*** EXTRACTED MATERIAL Section Begins ***

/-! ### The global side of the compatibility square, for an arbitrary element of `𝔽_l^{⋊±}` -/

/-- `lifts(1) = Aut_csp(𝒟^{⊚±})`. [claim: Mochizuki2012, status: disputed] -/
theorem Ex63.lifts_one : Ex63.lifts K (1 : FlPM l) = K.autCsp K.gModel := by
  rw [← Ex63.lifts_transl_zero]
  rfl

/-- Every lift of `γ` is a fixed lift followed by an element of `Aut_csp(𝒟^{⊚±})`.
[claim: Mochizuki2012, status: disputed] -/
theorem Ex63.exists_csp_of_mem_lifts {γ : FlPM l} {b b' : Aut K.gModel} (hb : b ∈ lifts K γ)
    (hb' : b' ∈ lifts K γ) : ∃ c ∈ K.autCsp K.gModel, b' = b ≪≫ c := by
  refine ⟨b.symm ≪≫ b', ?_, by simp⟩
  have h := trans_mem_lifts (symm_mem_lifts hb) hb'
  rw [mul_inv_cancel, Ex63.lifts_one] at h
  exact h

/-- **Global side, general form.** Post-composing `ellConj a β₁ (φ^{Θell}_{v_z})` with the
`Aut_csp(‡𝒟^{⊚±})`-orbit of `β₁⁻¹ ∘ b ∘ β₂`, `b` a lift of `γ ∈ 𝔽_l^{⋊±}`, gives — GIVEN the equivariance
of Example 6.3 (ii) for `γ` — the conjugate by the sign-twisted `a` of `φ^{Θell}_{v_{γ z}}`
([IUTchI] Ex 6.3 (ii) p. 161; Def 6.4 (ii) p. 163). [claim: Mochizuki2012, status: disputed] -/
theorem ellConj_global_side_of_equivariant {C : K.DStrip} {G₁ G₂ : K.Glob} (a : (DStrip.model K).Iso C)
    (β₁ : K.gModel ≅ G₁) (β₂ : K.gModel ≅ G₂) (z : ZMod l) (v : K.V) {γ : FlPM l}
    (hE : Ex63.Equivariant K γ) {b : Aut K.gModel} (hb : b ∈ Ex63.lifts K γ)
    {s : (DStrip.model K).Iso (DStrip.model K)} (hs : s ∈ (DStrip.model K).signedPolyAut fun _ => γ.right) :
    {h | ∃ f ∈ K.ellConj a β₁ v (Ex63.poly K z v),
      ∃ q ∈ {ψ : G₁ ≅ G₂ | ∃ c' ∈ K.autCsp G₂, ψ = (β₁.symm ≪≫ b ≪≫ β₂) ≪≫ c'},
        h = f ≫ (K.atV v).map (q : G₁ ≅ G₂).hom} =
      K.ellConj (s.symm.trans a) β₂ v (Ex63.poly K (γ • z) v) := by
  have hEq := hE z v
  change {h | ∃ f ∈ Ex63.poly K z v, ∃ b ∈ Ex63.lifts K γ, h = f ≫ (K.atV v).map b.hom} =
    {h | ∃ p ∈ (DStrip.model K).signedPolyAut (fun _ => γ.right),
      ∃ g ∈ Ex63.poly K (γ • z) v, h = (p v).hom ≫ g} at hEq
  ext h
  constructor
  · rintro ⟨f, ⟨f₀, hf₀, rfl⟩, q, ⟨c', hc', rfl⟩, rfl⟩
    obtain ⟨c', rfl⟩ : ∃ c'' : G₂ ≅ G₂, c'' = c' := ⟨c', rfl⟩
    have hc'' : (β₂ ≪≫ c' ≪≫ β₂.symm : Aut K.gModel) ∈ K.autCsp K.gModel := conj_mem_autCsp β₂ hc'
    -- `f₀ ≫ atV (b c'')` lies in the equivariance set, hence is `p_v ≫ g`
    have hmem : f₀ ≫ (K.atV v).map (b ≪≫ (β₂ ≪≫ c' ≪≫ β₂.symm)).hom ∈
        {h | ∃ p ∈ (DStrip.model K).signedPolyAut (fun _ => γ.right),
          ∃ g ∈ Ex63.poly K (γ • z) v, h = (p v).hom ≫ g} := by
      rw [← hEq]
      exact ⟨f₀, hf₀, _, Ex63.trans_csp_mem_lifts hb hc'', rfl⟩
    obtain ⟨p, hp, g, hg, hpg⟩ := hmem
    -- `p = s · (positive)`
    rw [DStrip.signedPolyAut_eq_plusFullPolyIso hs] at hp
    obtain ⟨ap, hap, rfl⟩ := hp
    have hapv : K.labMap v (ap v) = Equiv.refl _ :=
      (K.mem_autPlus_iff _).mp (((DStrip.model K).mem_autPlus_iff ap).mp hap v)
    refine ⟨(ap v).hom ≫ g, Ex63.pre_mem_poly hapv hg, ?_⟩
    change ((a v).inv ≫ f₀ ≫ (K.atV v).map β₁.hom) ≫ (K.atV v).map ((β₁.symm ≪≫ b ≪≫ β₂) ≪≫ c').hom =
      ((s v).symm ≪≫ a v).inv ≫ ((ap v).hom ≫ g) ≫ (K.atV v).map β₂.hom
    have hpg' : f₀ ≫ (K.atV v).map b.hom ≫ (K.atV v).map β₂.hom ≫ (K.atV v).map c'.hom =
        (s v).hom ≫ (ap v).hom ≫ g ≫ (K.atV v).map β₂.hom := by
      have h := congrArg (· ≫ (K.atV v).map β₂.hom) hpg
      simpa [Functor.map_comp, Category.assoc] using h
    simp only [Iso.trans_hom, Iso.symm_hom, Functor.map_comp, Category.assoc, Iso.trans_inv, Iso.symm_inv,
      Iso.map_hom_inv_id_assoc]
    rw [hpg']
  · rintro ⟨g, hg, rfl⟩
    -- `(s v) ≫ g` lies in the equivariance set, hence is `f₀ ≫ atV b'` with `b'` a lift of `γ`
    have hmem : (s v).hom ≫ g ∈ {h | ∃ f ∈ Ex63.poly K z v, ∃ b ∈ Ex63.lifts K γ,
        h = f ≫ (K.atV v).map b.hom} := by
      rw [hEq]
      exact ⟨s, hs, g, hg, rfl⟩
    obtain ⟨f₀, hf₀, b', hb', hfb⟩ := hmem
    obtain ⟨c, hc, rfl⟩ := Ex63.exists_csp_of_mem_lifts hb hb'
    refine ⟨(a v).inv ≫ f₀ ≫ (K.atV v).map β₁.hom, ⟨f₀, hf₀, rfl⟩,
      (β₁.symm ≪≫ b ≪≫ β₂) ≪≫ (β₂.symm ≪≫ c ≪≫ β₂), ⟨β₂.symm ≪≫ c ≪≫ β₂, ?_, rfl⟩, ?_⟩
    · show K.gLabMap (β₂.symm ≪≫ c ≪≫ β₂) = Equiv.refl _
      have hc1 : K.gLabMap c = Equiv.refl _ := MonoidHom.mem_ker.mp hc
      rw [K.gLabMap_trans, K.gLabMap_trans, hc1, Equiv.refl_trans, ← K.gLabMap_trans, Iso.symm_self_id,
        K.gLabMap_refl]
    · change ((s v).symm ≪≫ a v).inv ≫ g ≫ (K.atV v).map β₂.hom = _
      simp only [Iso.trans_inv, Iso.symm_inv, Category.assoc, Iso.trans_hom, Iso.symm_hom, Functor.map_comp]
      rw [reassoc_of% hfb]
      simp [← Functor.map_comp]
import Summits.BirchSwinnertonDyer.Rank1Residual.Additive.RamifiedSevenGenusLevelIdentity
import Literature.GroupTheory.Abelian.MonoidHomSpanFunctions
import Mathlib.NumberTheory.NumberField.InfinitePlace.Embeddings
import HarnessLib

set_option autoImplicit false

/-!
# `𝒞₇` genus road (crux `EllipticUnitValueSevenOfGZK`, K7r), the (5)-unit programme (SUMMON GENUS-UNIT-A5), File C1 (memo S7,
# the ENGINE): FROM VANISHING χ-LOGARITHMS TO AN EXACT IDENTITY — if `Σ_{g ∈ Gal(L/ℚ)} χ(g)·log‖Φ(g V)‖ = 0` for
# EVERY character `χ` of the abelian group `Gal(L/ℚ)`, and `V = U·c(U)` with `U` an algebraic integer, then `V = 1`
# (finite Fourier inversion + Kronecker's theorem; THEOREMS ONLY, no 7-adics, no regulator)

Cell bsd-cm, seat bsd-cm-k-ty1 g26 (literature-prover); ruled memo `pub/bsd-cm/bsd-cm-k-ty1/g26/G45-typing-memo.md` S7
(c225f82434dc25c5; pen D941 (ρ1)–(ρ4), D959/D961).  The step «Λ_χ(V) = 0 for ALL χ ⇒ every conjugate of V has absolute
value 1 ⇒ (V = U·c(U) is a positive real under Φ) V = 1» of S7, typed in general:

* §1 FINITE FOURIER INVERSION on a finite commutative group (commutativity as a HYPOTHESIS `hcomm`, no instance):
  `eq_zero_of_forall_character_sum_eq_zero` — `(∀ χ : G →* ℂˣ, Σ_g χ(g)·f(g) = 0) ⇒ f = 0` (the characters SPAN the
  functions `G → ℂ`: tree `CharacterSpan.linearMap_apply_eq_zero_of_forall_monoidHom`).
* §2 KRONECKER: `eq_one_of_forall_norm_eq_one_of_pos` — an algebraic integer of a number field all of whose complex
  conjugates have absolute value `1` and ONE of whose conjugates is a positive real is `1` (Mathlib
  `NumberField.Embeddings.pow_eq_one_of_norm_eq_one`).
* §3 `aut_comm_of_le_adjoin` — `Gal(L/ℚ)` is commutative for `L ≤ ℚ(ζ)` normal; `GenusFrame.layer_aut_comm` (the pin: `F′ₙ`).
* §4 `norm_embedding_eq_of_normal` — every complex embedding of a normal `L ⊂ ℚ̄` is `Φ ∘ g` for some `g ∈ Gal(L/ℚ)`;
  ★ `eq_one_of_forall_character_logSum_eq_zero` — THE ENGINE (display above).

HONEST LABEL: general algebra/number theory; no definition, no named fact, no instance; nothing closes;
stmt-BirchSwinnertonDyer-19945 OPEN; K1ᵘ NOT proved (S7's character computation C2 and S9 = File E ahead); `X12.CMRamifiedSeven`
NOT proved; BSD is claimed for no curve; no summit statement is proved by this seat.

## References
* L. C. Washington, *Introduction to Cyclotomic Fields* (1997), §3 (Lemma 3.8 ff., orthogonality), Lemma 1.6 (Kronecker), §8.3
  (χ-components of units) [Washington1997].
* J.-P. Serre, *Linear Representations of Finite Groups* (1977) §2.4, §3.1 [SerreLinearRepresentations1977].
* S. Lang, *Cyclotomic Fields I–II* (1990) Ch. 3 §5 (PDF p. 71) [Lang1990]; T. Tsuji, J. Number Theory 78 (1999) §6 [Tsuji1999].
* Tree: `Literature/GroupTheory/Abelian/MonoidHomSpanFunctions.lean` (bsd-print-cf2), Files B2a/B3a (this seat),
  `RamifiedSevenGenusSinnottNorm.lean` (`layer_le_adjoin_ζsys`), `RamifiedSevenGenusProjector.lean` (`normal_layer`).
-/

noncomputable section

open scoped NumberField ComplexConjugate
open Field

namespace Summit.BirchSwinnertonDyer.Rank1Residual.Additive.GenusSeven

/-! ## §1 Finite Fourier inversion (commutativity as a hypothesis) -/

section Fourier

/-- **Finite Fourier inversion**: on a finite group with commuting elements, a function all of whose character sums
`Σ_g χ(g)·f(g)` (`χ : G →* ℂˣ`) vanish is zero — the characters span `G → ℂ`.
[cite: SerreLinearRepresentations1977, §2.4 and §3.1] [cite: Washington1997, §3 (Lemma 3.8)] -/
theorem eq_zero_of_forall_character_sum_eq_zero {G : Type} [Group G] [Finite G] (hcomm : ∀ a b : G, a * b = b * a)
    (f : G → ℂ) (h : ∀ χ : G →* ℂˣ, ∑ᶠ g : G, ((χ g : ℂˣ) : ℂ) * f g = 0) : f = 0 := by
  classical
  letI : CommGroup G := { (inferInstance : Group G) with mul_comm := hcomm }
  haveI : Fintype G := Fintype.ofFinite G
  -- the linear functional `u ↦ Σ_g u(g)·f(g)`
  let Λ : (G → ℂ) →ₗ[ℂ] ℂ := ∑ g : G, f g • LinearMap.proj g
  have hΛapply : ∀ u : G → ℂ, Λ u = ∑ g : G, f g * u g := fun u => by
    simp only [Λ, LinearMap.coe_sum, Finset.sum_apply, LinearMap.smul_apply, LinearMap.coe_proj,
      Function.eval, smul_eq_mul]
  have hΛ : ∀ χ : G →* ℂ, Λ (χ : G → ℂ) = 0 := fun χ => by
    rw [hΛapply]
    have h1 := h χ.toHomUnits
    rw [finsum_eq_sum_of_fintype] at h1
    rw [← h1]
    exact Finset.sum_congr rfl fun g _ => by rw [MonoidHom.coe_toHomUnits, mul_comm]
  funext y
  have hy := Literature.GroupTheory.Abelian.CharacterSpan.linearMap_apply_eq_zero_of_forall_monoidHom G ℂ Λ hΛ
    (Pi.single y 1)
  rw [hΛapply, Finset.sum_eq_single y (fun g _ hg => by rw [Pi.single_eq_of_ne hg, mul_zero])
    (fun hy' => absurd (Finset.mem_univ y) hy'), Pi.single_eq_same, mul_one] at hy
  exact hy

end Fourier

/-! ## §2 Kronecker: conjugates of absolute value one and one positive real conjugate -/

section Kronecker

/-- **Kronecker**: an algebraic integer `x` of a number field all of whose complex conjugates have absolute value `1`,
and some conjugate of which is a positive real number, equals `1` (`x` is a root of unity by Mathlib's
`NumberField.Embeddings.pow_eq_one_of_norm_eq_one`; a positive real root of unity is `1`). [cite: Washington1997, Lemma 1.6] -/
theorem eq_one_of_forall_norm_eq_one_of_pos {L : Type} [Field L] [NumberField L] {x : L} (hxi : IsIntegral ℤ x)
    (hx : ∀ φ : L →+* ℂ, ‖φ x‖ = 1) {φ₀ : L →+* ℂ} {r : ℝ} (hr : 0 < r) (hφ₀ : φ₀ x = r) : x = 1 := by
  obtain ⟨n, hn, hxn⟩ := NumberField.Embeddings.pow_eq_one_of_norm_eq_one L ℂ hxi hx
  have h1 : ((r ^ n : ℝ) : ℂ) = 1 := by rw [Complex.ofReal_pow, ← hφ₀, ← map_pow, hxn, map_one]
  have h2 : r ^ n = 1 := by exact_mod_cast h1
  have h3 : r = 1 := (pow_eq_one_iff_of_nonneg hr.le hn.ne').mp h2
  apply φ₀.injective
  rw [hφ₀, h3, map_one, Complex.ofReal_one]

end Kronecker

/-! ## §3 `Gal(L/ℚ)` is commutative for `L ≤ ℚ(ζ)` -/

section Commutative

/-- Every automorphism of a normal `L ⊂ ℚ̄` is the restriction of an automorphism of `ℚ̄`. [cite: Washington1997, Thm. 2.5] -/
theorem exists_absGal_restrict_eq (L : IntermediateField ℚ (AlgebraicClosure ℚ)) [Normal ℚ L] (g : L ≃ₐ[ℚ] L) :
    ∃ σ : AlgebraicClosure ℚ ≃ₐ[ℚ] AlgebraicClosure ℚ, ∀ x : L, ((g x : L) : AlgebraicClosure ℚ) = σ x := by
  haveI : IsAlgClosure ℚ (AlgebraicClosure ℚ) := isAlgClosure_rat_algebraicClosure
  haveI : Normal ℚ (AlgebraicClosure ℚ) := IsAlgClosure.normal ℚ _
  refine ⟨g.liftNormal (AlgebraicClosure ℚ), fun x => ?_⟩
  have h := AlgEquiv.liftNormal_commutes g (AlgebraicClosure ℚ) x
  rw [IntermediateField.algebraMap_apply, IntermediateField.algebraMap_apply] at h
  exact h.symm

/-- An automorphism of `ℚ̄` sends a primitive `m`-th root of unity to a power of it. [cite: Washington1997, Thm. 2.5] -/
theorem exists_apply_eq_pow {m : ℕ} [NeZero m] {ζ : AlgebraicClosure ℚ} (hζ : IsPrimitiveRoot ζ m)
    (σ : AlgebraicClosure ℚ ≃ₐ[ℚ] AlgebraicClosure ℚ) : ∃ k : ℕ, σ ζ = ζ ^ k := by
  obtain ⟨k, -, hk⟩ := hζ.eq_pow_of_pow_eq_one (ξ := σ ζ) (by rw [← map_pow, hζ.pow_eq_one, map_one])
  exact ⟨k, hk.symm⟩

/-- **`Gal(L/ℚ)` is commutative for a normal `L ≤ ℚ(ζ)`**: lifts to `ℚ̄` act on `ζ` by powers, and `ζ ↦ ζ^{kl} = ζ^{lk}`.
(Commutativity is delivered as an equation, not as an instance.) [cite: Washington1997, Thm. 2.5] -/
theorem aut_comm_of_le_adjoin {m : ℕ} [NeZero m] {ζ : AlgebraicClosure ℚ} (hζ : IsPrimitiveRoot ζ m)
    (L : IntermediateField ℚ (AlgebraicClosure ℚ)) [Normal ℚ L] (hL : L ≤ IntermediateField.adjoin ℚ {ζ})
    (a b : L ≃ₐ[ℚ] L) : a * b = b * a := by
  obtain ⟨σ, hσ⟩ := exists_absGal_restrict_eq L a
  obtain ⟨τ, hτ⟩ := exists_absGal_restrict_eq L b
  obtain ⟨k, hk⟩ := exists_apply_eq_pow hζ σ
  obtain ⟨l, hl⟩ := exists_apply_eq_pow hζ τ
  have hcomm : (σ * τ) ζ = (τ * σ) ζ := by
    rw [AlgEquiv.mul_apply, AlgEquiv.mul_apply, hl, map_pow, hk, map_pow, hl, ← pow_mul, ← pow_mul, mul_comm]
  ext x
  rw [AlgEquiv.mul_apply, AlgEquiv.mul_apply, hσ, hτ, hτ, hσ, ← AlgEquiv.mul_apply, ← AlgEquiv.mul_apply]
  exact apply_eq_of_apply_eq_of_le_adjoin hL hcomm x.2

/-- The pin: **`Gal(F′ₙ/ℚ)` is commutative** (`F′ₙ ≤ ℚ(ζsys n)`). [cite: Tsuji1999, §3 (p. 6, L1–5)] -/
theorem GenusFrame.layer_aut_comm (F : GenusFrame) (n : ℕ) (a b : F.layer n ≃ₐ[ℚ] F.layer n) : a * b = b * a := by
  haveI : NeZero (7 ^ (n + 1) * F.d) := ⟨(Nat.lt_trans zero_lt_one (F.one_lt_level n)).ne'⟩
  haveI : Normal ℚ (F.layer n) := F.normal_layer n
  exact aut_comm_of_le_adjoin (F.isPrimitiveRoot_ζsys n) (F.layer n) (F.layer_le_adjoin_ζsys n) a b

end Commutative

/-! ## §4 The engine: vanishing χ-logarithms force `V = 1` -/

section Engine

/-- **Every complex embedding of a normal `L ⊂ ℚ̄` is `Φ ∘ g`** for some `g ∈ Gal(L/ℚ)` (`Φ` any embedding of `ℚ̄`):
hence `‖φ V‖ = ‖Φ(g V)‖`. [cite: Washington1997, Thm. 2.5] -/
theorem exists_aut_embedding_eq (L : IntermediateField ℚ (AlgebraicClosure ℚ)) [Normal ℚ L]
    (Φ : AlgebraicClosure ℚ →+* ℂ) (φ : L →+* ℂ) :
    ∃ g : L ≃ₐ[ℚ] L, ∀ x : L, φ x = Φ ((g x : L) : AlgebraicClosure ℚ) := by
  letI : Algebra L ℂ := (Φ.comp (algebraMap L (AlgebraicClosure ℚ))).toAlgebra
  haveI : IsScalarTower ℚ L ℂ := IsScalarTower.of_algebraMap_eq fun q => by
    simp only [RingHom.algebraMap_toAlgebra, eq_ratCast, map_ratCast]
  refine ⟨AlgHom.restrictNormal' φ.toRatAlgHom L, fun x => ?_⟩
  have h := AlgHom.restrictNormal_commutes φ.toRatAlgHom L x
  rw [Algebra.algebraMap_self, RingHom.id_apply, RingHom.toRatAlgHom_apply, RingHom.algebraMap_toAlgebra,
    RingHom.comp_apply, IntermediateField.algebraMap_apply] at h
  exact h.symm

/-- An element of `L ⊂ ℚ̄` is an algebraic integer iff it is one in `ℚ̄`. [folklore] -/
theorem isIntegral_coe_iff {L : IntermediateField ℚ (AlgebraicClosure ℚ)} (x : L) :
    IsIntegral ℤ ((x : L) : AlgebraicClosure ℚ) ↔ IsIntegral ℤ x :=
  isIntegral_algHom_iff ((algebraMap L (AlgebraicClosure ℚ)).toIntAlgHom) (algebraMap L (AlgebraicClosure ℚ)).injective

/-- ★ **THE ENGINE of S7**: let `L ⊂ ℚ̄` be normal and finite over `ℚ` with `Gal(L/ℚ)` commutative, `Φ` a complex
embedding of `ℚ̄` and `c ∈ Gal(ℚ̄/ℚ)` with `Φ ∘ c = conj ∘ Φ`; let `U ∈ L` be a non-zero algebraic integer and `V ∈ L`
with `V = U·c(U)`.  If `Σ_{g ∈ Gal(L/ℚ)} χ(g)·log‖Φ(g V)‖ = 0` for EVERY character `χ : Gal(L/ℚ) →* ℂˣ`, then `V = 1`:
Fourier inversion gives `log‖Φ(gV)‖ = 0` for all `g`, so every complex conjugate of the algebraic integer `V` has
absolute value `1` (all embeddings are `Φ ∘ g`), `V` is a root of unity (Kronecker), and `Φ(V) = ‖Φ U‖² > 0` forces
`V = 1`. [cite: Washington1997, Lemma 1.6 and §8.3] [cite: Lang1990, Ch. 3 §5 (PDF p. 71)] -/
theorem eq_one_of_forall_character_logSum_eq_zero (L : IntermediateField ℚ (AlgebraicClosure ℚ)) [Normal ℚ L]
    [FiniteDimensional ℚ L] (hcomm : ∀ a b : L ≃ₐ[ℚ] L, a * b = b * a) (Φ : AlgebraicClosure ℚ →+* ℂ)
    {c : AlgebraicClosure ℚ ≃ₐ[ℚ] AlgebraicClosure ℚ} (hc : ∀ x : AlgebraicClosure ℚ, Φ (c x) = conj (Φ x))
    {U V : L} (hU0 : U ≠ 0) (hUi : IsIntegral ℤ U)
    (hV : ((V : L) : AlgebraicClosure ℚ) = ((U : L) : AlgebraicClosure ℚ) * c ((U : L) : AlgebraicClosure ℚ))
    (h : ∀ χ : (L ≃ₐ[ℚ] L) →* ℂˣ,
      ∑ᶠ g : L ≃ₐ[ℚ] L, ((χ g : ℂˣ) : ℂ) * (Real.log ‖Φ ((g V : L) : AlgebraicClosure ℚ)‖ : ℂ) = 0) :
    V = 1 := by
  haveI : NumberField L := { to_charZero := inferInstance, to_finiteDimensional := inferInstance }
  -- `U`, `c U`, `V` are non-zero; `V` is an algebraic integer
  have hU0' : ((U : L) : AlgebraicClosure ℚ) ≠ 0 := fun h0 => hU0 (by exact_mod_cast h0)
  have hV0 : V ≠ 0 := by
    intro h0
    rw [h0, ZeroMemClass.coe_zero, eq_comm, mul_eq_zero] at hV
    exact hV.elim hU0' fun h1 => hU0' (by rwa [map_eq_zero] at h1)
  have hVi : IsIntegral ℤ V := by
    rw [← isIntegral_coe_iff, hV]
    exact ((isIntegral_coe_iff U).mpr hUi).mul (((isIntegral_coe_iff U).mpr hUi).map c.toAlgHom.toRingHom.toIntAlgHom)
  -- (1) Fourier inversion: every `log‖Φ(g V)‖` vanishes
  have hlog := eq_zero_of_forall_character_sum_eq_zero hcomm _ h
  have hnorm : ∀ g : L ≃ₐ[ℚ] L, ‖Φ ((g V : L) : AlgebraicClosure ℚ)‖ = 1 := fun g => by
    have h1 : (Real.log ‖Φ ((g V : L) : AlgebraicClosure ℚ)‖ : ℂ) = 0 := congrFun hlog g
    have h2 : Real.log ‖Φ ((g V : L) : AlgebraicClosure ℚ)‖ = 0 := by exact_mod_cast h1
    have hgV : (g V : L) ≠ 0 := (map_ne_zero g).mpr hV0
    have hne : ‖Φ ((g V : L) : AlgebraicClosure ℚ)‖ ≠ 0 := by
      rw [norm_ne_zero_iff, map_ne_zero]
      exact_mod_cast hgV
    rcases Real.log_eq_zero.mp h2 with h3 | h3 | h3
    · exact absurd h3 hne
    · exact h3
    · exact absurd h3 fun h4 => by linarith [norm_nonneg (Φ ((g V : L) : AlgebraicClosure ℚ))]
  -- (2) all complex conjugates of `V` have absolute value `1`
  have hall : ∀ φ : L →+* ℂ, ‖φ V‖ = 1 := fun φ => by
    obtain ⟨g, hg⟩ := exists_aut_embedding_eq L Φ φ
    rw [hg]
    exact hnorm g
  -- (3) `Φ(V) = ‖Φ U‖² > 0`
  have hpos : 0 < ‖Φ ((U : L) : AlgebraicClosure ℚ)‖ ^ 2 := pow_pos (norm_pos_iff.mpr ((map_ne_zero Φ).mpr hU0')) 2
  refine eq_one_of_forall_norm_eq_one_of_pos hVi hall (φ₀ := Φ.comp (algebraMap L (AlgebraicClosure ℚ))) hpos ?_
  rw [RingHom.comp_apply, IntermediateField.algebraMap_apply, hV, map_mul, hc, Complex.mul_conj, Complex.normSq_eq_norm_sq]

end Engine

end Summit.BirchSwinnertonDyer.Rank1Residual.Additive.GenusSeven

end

*** EXTRACTED MATERIAL Section Ends ***

_WHAT TO PRODUCE_
Reproduce every line from the preceding data in which the word "seat" can be found.

_REPLY_
Cell bsd-cm, seat bsd-cm-k-ty1 g26 (literature-prover); ruled memo `pub/bsd-cm/bsd-cm-k-ty1/g26/G45-typing-memo.md` S7
NOT proved; BSD is claimed for no curve; no summit statement is proved by this seat.
* Tree: `Literature/GroupTheory/Abelian/MonoidHomSpanFunctions.lean` (bsd-print-cf2), Files B2a/B3a (this seat),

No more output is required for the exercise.